### Task directions
Working through the records below, count the lines that include "CertifiedManyBodySolver". The reply is that number alone.

### Exercise material

import Mathlib
import Literature.NumberTheory.ModularForms.LevelThreeReduction
import Literature.NumberTheory.ModularForms.LevelTwoThetaForms
import Literature.NumberTheory.EllipticCurves.ModularFormsGamma0FreeModule
import Literature.NumberTheory.ModularForms.QuasimodularPhi
import Literature.NumberTheory.ModularForms.ModerateGrowth
import Literature.NumberTheory.EllipticCurves.ModularFormsRamanujan
import Literature.NumberTheory.EllipticCurves.ModularCurveEtaMultiplierProofs
import Literature.NumberTheory.EllipticCurves.ModularCurveEtaProductsProofs
import Literature.NumberTheory.EllipticCurves.EisensteinValuesAtRho
import Literature.NumberTheory.ModularForms.EisensteinE4Hypergeometric
import Literature.NumberTheory.Automorphic.ZhouLegendreGreenValues
import Literature.NumberTheory.EllipticCurves.WeberGamma2
import HarnessLib

/-!
# The level-`3` forms `𝓟 = (3E₂(3τ) − E₂(τ))/2`, `Δ₃ = (η(τ)η(3τ))⁶` and the weight-4 quotient `f₃ = Δ₃/𝓟`

[topic NumberTheory/ModularForms]

Level-`3` analogues of the level-2 objects of `LevelTwoThetaForms.lean`, for the group
`Γ₀(3)⁺ = ⟨T, W₃⟩` (`W₃ : τ ↦ −1/(3τ)`, `frickeThree` of `LevelThreeReduction.lean`), built from
Mathlib's quasimodular `E₂` (`EisensteinSeries.E2`, transformation law `E2_slash_action`) and
Dedekind's `η` (`ModularForm.eta`):

* `eisThree τ := (3E₂(3τ) − E₂(τ))/2` (the weight-2 Eisenstein series of `Γ₀(3)`,
  `1 + 12∑(σ(n) − 3σ(n/3))qⁿ`) and `deltaThree τ := (η(τ)η(3τ))⁶` (the weight-6 cusp form of
  `Γ₀(3)`), with **`𝓟(τ+1) = 𝓟(τ)`, `𝓟(−1/(3τ)) = −3τ²𝓟(τ)`, `Δ₃(τ+1) = Δ₃(τ)`,
  `Δ₃(−1/(3τ)) = −27τ⁶Δ₃(τ)`** (`eisThree_fricke`, `deltaThree_fricke`; from
  `E₂(−1/z) = z²E₂(z) − 6iz/π` and `η(−1/z) = e^{−πi/4}√z η(z)`);
* the weight-`4` meromorphic form **`fThree := Δ₃/𝓟`** with `f₃(τ+1) = f₃(τ)`,
  `f₃(−1/(3τ)) = 9τ⁴ f₃(τ)` (`fThree_fricke`), the level-3 analogue of `Δ/E₄²` and `Δ₂/𝓔²` used
  for the CM value `G₂^{Γ₀(3)}((3+i√3)/6, i/√3)` of Zhou 2015, Remark 9;
* holomorphy of `𝓟 ∘ ofComplex`, `Δ₃ ∘ ofComplex` on the upper half-plane and the limits
  `𝓟 → 1`, `Δ₃ → 0` at `i∞`.

The zero locus of `𝓟` (double zeros exactly on the orbit of the corner `(3 + i√3)/6`) is treated in
a sequel.

## References
* H. Cohn, A. Kumar, S. D. Miller, D. Radchenko, M. Viazovska, Ann. of Math. 196 (2022), §2.1.1
  (2.4) (`E₂` under `S`). [cite: CohnEtAl2019, §2.1.1 (2.4)]
* Y. Zhou, Ramanujan J. 38 (2015), Remark 9 (level `3`) and eq. (P_nu_sqr_E2_diff)
  (`[P_{−1/3}(1−2α₃)]² = (3E₂(3z) − E₂(z))/2`). [cite: Zhou2015, Remark 9]
-/

noncomputable section

open Complex hiding I
open UpperHalfPlane hiding I
open Filter Topology ModularForm EisensteinSeries Real
open scoped MatrixGroups ModularForm Manifold

namespace Literature.NumberTheory.ModularForms

open Literature.NumberTheory.EllipticCurves.ModularForms (eta_S_smul csqrt_sq tendsto_E2_atImInfty eta_add_one
  mulThree coe_mulThree)

/-! ## The points `3τ`, `−1/(3τ)` -/

/-- Height of `3τ`. [folklore] -/
theorem mulThree_im (τ : ℍ) : (mulThree τ).im = 3 * τ.im := by
  rw [← UpperHalfPlane.coe_im, coe_mulThree, Complex.mul_im]; simp

/-- `W₃ τ = S • (3τ)`. [folklore] -/
theorem frickeThree_eq_S_smul (τ : ℍ) : frickeThree τ = ModularGroup.S • mulThree τ := by
  apply UpperHalfPlane.ext
  rw [coe_frickeThree, UpperHalfPlane.modular_S_smul]
  show -1 / (3 * (τ : ℂ)) = (-((mulThree τ : ℍ) : ℂ))⁻¹
  rw [coe_mulThree, inv_neg, neg_div, one_div]

/-- `3 · W₃ τ = S • τ`. [folklore] -/
theorem mulThree_frickeThree (τ : ℍ) : mulThree (frickeThree τ) = ModularGroup.S • τ := by
  apply UpperHalfPlane.ext
  rw [coe_mulThree, coe_frickeThree, UpperHalfPlane.modular_S_smul]
  show 3 * (-1 / (3 * (τ : ℂ))) = (-(τ : ℂ))⁻¹
  have hτ : (τ : ℂ) ≠ 0 := τ.ne_zero
  field_simp

/-- `3(τ + 1) = 3τ + 3`. [folklore] -/
theorem mulThree_vadd_one (τ : ℍ) : mulThree ((1 : ℝ) +ᵥ τ) = (1 : ℝ) +ᵥ ((1 : ℝ) +ᵥ ((1 : ℝ) +ᵥ mulThree τ)) := by
  apply UpperHalfPlane.ext
  simp only [coe_mulThree, UpperHalfPlane.coe_vadd]
  push_cast; ring

/-- `3τ → i∞` as `τ → i∞`. [folklore] -/
theorem tendsto_mulThree_atImInfty : Tendsto mulThree atImInfty atImInfty := by
  rw [atImInfty, tendsto_comap_iff]
  have : (UpperHalfPlane.im ∘ mulThree) = fun τ => 3 * τ.im := funext fun τ => mulThree_im τ
  rw [this]
  exact Filter.Tendsto.const_mul_atTop three_pos tendsto_comap

/-! ## `𝓟` and `Δ₃` -/

/-- **`𝓟(τ) := (3E₂(3τ) − E₂(τ))/2`**, the weight-2 Eisenstein series of `Γ₀(3)`. [cite: Zhou2015, eq. (P_nu_sqr_E2_diff)] -/
def eisThree (τ : ℍ) : ℂ := (3 * E2 (mulThree τ) - E2 τ) / 2

/-- **`Δ₃(τ) := (η(τ)η(3τ))⁶`**, the weight-6 cusp form of `Γ₀(3)`. [folklore] -/
def deltaThree (τ : ℍ) : ℂ := (η (τ : ℂ) * η ((mulThree τ : ℍ) : ℂ)) ^ 6

/-- `𝓟(τ + 1) = 𝓟(τ)`. [folklore] -/
theorem eisThree_vadd_one (τ : ℍ) : eisThree ((1 : ℝ) +ᵥ τ) = eisThree τ := by
  rw [eisThree, eisThree, mulThree_vadd_one, E2_vadd_one, E2_vadd_one, E2_vadd_one, E2_vadd_one]

/-- **`𝓟(−1/(3τ)) = −3τ²𝓟(τ)`** (from `E₂(−1/z) = z²E₂(z) − 6iz/π` at `z = 3τ` and `z = τ`). [cite: CohnEtAl2019, §2.1.1 (2.4)] -/
theorem eisThree_fricke (τ : ℍ) : eisThree (frickeThree τ) = -3 * (τ : ℂ) ^ 2 * eisThree τ := by
  rw [eisThree, eisThree, mulThree_frickeThree, frickeThree_eq_S_smul, E2_S_smul, E2_S_smul, coe_mulThree]
  have hπ : (π : ℂ) ≠ 0 := by exact_mod_cast Real.pi_ne_zero
  field_simp
  ring

/-- `η(z + 3) = e^{2πi/8}η(z)`, i.e. `η(3(τ+1)) = e^{6πi/24}η(3τ)`. [folklore] -/
theorem eta_add_three (z : ℂ) : η (z + 3) = cexp (2 * π * Complex.I / 24) ^ 3 * η z := by
  rw [show z + 3 = z + 1 + 1 + 1 by ring, eta_add_one, eta_add_one, eta_add_one]
  ring

/-- `Δ₃(τ + 1) = Δ₃(τ)`. [folklore] -/
theorem deltaThree_vadd_one (τ : ℍ) : deltaThree ((1 : ℝ) +ᵥ τ) = deltaThree τ := by
  rw [deltaThree, deltaThree]
  have h1 : (((1 : ℝ) +ᵥ τ : ℍ) : ℂ) = (τ : ℂ) + 1 := by rw [UpperHalfPlane.coe_vadd]; push_cast; ring
  have h3 : ((mulThree ((1 : ℝ) +ᵥ τ) : ℍ) : ℂ) = ((mulThree τ : ℍ) : ℂ) + 3 := by
    rw [coe_mulThree, coe_mulThree, UpperHalfPlane.coe_vadd]; push_cast; ring
  rw [h1, h3, eta_add_one, eta_add_three]
  have hexp : (cexp (2 * π * Complex.I / 24) * (cexp (2 * π * Complex.I / 24)) ^ 3) ^ 6 = 1 := by
    rw [← pow_succ', ← pow_mul, ← Complex.exp_nat_mul]
    norm_num
    rw [show (24 : ℂ) * (2 * π * Complex.I / 24) = 2 * π * Complex.I by ring, Complex.exp_two_pi_mul_I]
  calc (cexp (2 * π * Complex.I / 24) * η τ * (cexp (2 * π * Complex.I / 24) ^ 3 * η (mulThree τ))) ^ 6
      = (cexp (2 * π * Complex.I / 24) * (cexp (2 * π * Complex.I / 24)) ^ 3) ^ 6 * (η τ * η (mulThree τ)) ^ 6 := by ring
    _ = (η τ * η (mulThree τ)) ^ 6 := by rw [hexp, one_mul]
import Summits.Ventures.CertifiedManyBodySolver.Downfold.S2SeamEmery
import Summits.Ventures.CertifiedManyBodySolver.Downfold.BoxesLa214
import HarnessLib

/-!
# Typed three-band (`3BE`) boxes of record at the S2 seam: `emeryBoxLa214` (La₂CuO₄, x = 0) and
# `emeryBoxHg1201` (HgBa₂CuO₄, P = 0) — the two boxes an S2 Emery producer can bind TODAY

Venture CertifiedManyBodySolver, cell `pub/hubbard-downfold` (stage S1 = ROUTER), seat hubbard-downfold-mod-4;
namespace `Summit.Ventures.CertifiedManyBodySolver.Downfold`. Sequel of `Downfold.S2SeamEmery` (the 3BE seam:
`emeryLineCoords`, `emeryLo/emeryHi`, doors `holdsOn_of_forall_emeryLineBox`, `holdsOn_emeryEnergyFloor`,
`abs_emeryEnergyDensity_sub_le_of_mem_emeryLineBox`) and of mod-1's `BoxesLa214` (`Entry.ofEnds`). It types VERBATIM
the «THREE-BAND (3BE) COMPANION BOX» rows of the two boxes of record whose five seam entries (`t_pd, t_pp,
Delta_pd, U_dd, U_pp`) are all LOCATED (`router/EMERY-LINE-ROWS.tsv` v1.1, column `S2_bindable_p488217 = yes`):

* `emeryBoxLa214` — La₂CuO₄, column M13 (x = 0, P = 0): Δ_pd [1.7, 4.0], t_pd [1.29, 1.52], t_pp [0.46, 0.66],
  |t_pp′| [0.12, 0.15], U_dd [7.0, 10.5], U_pp [3.4, 4.64], V_pd [0.57, 1.88] eV, n_holes = 1;
* `emeryBoxHg1201` — HgBa₂CuO₄, M19, P = 0: Δ_pd [1.4, 2.5], t_pd [1.12, 1.32], t_pp [0.64, 0.85], t_pp′ [0.161, 0.208],
  U_dd [8.0, 9.9], U_pp [4.7, 5.9], V_pd [1.8, 2.2] eV, n_holes [1.125, 1.16];

and for each: `…_mem_iff` (membership unfolded), `…_emeryLo / …_emeryHi` (the delivered six-box corners at reference level
`εp = 0`, as numerals in S2's order `(t_pd, t_pp, ε_d, ε_p, U_d, U_p)`), `…_energyFloor` (a floor certified at the 64
vertices of that numeric six-box is a box word — the hypothesis an S2 producer discharges), `…_energyWord` (any
∀-statement on the numeric six-box is a box word), `…_widthBudget` (the Lipschitz energy price of the box width,
`14.02` resp. `9.78` per site, as an exact rational), `…_cellFilling` (ρ enclosure) and a NON-VACUITY witness `…_witness_mem`.

Everything here is PROVED (definitions with bodies; no `sorry`, no named fact). HONEST FRAMING: these are S1's SYSTEMATIC
boxes — every entry is [float] literature or SCREENING-GRADE DFT exactly as the cited box row says (grade `.screening`);
typing certifies nothing about either material; Δ_pd is LEVEL-MIXED in both boxes (members tagged in the box files: bare
Wannier levels vs solver-level / MACE values) and an S2 producer must print which member class it bound; the words below
inherit the hypotheses of whatever S2 statement is plugged in (energy words of the decorated model only); `t_pp′` and
`V_pd` have no direction in the decorated model of record and are carried as entries only. VERSION RULE: a later box
addendum that moves an edge gets a NEW definition (append-only); these stay the boxes of the cited file versions
(La2CuO4-family.md §OF-RECORD v1.9 era companion l.181; HgBa2CuO4.md companion l.134 / rows l.27–33).
-/

namespace Summit.Ventures.CertifiedManyBodySolver.Downfold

### Answer
5